* _What to work on_: Retype, exactly as they appear below, the lines between the line holding "z) t = 0 := by" and the line holding "show iteratedDeriv 2 (fun _ => (0:ℝ)) z", both ends included.
※ ※ ※
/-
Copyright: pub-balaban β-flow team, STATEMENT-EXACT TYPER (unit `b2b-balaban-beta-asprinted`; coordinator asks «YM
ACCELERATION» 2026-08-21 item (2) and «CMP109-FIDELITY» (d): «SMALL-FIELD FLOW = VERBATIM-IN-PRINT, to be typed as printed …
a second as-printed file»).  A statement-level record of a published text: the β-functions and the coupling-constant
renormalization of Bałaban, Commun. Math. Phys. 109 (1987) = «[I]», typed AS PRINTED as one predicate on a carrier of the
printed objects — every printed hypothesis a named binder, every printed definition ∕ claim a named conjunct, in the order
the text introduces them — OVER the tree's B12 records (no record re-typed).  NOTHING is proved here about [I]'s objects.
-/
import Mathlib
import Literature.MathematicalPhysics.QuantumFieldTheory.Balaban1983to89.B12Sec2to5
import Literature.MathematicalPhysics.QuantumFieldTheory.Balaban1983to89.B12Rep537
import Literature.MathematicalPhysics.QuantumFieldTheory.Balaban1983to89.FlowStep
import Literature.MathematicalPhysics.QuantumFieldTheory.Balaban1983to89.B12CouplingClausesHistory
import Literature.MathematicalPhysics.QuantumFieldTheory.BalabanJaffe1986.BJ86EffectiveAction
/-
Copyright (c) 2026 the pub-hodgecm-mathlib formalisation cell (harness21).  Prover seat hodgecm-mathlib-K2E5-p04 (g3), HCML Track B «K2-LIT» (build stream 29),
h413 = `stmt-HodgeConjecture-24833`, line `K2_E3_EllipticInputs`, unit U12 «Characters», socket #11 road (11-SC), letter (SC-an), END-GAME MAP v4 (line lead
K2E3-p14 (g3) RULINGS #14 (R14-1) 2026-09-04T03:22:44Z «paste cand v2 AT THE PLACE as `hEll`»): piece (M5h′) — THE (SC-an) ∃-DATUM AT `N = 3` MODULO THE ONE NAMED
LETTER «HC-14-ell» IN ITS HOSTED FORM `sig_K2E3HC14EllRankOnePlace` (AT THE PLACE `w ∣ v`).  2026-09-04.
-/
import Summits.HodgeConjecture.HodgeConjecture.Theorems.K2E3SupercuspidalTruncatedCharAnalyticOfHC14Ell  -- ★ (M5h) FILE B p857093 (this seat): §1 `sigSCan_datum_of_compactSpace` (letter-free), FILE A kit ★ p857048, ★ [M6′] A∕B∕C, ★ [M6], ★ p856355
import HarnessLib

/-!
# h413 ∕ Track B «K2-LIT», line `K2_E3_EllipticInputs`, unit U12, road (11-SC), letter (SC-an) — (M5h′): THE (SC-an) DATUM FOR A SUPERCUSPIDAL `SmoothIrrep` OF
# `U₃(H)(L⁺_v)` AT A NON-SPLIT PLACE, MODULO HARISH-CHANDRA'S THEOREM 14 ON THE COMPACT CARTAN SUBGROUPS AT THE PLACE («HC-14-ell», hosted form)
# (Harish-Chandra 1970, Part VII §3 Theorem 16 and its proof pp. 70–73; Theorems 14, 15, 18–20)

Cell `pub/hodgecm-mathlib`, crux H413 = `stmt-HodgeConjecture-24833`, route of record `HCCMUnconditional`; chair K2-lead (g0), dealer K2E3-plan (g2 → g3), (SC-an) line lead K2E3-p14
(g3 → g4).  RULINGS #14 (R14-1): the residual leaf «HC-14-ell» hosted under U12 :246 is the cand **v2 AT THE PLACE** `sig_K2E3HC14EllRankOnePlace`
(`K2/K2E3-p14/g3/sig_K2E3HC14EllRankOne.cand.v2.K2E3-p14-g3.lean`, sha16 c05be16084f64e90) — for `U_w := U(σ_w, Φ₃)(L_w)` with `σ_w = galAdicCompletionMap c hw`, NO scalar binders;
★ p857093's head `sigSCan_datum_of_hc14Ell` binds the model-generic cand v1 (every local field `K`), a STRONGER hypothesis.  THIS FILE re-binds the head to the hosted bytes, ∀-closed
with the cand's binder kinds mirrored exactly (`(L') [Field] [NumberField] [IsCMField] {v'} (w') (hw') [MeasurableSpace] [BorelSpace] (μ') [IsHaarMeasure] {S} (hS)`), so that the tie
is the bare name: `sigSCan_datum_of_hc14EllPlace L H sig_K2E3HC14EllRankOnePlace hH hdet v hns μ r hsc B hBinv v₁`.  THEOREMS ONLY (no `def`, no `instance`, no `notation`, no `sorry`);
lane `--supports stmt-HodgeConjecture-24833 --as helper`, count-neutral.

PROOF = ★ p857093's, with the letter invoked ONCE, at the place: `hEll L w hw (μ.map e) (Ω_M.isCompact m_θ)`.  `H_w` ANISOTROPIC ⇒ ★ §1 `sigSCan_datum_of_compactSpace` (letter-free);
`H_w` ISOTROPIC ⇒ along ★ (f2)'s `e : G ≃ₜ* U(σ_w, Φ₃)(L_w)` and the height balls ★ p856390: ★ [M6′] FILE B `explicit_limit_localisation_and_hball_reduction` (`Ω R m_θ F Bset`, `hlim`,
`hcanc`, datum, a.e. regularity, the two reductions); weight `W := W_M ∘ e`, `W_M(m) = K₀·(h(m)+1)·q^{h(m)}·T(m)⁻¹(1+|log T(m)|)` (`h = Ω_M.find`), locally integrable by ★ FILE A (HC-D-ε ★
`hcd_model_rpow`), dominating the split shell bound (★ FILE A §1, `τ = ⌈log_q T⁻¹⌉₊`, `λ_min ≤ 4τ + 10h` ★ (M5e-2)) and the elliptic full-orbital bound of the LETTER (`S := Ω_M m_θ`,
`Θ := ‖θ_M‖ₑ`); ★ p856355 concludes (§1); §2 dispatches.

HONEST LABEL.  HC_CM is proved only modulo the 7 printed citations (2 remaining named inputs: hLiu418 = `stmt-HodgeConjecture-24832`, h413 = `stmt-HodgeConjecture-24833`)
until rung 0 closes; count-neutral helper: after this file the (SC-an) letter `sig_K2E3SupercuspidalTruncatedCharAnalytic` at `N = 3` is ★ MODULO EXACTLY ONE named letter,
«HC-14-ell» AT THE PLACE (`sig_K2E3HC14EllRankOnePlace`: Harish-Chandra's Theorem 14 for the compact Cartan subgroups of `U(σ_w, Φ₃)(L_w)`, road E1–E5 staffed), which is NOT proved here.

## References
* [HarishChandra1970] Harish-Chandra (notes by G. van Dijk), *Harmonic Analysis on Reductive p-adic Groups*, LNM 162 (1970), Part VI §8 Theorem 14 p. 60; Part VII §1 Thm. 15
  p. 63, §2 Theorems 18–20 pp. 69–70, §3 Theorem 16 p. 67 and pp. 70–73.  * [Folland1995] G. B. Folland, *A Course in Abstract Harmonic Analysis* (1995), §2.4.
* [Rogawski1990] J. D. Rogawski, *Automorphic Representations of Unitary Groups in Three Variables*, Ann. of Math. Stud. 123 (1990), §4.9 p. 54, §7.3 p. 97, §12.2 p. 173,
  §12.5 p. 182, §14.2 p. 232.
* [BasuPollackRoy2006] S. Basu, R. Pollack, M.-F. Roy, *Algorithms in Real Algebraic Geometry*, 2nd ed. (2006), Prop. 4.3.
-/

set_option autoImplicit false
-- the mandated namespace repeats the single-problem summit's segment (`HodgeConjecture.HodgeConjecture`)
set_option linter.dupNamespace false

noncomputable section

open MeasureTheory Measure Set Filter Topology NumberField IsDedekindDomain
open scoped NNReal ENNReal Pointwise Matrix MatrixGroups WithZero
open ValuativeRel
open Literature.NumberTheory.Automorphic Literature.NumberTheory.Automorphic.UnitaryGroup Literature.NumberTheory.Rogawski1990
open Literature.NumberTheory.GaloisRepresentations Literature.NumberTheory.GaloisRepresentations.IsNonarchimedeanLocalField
※ ※ ※
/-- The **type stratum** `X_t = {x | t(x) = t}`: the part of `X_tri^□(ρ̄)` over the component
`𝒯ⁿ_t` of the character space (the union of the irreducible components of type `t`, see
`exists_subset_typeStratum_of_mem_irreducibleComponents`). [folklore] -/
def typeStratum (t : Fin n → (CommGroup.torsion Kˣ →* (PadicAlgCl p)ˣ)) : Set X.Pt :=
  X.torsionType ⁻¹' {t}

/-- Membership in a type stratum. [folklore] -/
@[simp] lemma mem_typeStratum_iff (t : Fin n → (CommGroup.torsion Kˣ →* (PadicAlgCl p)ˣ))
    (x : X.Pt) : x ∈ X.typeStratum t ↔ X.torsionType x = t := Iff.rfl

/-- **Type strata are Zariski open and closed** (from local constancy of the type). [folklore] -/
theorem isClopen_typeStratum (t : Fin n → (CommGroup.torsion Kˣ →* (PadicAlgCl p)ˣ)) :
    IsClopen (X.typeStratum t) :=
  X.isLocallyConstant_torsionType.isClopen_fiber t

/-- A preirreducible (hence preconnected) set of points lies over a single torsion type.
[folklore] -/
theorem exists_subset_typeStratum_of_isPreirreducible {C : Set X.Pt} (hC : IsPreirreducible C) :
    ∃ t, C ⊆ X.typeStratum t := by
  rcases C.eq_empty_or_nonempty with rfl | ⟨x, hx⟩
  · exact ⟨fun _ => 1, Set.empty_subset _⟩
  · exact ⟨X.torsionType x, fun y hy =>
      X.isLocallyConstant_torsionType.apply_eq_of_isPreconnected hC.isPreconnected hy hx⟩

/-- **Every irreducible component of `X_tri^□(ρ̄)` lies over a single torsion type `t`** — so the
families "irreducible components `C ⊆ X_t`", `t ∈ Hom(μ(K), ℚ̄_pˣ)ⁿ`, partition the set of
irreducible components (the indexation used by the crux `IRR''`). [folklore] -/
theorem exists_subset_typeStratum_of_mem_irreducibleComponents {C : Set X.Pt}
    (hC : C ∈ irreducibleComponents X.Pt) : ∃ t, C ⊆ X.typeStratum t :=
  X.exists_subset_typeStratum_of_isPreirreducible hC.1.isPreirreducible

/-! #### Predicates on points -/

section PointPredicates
※ ※ ※
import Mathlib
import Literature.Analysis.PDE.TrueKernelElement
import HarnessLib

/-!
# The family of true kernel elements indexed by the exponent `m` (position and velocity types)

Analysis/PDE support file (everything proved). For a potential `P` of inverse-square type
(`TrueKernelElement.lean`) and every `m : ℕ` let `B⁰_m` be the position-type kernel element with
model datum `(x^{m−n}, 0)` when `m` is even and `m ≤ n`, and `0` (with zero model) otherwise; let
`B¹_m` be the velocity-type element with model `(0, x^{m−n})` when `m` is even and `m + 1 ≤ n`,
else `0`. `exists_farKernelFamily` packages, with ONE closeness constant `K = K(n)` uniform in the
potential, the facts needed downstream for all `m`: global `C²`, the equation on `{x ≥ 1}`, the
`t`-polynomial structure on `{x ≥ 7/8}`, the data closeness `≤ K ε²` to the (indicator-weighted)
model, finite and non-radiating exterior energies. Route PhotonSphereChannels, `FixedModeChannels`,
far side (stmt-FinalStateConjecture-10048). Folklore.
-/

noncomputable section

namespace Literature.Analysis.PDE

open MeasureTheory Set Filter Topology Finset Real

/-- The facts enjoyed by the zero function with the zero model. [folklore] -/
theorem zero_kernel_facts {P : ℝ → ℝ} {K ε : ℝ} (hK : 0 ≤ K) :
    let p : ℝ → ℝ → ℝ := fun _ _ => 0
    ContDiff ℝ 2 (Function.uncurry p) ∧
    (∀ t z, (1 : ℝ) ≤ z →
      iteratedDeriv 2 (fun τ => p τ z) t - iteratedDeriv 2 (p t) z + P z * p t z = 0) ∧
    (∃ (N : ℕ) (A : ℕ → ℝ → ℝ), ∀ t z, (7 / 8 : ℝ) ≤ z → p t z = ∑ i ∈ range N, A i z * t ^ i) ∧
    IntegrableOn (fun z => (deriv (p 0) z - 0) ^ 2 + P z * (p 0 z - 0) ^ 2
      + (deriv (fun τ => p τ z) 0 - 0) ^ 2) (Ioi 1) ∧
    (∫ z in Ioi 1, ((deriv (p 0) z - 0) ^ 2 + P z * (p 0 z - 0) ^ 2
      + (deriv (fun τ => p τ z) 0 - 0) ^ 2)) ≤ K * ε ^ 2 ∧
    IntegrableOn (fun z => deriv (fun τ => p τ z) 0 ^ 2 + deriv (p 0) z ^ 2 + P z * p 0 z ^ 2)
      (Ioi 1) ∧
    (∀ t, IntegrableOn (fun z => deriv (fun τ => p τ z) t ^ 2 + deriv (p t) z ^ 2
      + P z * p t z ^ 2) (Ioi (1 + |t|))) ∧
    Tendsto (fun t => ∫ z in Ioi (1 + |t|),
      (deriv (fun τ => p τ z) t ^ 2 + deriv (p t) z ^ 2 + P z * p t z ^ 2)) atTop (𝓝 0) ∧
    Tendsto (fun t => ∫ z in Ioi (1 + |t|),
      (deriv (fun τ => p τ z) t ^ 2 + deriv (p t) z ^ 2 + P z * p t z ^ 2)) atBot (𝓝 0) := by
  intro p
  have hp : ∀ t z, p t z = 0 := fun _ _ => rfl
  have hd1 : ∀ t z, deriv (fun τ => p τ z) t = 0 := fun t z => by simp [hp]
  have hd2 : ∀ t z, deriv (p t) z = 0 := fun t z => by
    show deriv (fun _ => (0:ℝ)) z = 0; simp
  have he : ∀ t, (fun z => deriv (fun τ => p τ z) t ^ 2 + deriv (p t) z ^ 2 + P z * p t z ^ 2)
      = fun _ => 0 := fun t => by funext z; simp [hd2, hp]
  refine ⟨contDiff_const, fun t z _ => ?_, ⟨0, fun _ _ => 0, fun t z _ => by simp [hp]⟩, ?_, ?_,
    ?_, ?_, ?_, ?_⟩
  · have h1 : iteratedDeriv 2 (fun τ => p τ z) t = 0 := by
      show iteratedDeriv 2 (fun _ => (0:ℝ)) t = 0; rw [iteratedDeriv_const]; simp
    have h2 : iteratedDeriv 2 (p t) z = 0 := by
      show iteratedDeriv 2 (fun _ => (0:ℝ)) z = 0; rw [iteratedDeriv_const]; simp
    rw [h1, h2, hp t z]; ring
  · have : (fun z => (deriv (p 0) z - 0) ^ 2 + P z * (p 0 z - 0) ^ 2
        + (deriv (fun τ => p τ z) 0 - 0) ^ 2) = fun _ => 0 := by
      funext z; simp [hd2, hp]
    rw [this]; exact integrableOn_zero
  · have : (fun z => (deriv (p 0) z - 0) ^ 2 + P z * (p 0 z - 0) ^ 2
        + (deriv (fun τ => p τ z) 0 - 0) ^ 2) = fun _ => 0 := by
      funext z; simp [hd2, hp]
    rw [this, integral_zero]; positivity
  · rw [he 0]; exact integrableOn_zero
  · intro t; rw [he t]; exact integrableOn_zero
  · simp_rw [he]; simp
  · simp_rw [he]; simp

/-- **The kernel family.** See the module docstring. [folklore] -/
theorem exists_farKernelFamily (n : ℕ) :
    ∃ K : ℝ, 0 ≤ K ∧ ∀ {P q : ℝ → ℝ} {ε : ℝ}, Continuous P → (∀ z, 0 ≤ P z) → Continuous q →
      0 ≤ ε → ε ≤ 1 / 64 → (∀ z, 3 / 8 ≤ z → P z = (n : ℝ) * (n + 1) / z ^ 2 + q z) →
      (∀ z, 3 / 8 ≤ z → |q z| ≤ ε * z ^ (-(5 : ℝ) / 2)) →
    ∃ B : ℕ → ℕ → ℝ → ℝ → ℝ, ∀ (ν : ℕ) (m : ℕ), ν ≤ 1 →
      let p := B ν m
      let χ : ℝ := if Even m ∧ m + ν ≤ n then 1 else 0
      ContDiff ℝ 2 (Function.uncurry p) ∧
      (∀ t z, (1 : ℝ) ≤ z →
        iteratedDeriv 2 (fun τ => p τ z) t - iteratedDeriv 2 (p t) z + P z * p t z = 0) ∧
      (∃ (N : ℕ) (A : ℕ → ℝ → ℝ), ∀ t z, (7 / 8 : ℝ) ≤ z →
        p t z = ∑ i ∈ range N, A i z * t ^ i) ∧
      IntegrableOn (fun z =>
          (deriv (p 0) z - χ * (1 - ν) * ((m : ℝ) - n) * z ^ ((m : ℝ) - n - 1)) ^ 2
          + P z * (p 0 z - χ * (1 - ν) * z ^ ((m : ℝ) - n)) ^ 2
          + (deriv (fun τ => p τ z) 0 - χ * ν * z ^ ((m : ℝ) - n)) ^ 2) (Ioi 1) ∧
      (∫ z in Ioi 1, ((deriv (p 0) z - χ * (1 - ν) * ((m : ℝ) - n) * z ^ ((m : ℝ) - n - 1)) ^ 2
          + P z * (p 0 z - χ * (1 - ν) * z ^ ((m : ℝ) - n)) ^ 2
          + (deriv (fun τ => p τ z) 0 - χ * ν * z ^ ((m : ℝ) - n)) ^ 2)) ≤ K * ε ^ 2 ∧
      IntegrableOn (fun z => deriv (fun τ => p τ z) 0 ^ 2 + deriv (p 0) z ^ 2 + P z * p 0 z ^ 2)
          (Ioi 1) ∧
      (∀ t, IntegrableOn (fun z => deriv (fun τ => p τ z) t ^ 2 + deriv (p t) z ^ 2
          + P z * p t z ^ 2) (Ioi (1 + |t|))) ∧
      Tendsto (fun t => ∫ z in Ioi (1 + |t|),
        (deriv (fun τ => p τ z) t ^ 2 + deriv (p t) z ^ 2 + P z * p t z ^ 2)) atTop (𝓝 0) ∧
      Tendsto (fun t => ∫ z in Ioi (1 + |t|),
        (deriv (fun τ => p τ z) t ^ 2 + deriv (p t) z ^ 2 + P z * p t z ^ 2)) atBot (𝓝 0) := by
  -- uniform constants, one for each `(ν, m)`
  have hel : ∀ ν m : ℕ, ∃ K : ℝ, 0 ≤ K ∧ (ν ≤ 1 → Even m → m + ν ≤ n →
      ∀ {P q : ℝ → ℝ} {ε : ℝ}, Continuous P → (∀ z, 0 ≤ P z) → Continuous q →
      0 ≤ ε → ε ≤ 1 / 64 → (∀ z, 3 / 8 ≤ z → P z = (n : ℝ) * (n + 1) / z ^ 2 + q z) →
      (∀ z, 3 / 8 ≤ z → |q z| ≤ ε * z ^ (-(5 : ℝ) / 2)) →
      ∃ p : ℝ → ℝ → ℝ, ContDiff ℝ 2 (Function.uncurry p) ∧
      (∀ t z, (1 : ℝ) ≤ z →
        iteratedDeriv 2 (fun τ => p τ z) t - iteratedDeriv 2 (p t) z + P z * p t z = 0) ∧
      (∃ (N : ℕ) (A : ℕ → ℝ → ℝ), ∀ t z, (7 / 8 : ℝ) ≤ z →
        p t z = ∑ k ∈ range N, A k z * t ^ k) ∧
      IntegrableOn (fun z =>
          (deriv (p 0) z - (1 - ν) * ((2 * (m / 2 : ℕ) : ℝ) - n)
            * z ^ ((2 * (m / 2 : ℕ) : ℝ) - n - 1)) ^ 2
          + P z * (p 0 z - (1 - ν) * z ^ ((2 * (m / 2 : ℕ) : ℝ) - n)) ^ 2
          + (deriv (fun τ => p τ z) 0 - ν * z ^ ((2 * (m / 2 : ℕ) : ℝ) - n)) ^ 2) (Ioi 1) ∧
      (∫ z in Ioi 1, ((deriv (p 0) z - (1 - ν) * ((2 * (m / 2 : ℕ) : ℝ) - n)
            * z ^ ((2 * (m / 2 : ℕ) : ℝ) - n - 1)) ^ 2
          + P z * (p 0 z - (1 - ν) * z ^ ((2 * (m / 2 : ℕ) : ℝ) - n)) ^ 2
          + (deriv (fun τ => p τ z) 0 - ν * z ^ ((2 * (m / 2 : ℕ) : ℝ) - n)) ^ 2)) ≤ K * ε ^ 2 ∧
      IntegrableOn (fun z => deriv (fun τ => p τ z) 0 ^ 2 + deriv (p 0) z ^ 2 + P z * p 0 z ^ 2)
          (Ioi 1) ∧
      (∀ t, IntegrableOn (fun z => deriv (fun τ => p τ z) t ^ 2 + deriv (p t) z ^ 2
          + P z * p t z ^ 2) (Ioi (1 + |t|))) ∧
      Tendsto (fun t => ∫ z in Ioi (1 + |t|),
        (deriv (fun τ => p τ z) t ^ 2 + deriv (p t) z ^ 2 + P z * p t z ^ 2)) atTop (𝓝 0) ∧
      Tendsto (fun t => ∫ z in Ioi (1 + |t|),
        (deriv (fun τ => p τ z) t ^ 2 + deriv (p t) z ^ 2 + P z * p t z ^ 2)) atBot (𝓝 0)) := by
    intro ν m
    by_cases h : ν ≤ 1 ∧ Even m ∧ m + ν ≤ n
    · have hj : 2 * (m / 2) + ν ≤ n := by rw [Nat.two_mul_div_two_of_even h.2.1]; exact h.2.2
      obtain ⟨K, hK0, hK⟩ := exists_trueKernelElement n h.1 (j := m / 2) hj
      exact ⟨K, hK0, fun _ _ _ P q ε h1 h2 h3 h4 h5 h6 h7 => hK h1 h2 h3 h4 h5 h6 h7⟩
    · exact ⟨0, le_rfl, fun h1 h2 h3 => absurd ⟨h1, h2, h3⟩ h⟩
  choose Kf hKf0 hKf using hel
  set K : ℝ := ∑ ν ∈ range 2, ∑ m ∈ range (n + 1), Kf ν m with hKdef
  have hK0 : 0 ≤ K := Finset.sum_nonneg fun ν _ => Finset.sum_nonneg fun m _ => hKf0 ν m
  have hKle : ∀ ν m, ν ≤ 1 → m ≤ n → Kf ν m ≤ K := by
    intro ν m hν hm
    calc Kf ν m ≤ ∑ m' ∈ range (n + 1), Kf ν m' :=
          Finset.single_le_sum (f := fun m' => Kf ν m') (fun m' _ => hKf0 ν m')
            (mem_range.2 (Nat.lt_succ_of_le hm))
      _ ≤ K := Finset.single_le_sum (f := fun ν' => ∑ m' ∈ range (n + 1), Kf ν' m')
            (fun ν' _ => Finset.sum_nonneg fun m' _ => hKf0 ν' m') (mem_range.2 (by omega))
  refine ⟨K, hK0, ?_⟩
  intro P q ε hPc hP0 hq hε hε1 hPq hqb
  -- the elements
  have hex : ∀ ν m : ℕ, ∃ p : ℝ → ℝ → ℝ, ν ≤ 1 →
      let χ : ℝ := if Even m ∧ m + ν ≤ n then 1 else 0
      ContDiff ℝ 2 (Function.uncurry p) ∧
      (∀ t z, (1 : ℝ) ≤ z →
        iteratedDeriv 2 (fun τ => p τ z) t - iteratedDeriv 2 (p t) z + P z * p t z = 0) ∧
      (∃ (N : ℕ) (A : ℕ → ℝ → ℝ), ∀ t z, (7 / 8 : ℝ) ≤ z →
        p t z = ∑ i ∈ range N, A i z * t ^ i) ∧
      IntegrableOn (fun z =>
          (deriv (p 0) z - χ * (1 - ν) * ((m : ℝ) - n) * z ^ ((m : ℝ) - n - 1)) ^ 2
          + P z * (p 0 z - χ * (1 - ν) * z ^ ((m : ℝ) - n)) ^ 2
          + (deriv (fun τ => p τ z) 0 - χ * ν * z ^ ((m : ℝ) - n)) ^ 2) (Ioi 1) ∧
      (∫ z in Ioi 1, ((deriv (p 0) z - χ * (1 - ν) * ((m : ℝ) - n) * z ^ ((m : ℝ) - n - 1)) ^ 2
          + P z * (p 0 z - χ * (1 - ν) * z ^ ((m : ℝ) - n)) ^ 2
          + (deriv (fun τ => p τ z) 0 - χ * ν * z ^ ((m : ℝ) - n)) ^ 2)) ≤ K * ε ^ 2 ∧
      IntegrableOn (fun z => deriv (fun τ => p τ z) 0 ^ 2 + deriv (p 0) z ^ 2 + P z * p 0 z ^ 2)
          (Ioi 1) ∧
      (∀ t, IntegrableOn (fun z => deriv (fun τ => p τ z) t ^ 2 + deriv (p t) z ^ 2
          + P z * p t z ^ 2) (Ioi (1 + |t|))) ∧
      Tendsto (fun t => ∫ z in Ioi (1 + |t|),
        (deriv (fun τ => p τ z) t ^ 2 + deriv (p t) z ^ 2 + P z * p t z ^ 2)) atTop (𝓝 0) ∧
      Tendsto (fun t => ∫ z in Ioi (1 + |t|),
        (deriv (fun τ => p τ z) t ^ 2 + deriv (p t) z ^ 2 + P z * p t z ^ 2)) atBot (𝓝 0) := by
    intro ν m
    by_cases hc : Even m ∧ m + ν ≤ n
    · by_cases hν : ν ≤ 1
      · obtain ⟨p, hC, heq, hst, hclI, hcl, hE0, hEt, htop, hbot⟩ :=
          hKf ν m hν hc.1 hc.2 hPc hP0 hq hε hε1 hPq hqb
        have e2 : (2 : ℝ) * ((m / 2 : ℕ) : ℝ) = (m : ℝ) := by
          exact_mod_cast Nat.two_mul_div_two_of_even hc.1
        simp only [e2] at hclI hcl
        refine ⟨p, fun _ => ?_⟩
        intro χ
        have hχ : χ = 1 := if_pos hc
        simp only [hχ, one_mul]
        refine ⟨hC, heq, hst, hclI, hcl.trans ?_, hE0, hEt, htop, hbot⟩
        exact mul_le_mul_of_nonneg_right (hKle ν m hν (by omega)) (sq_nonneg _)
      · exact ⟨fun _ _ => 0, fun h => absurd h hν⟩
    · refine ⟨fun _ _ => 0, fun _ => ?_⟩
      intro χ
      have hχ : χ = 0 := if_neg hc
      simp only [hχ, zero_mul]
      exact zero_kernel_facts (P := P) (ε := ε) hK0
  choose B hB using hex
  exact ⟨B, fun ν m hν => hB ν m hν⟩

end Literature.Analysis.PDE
※ ※ ※
* _Answer space_:
  · have h1 : iteratedDeriv 2 (fun τ => p τ z) t = 0 := by
      show iteratedDeriv 2 (fun _ => (0:ℝ)) t = 0; rw [iteratedDeriv_const]; simp
    have h2 : iteratedDeriv 2 (p t) z = 0 := by
      show iteratedDeriv 2 (fun _ => (0:ℝ)) z = 0; rw [iteratedDeriv_const]; simp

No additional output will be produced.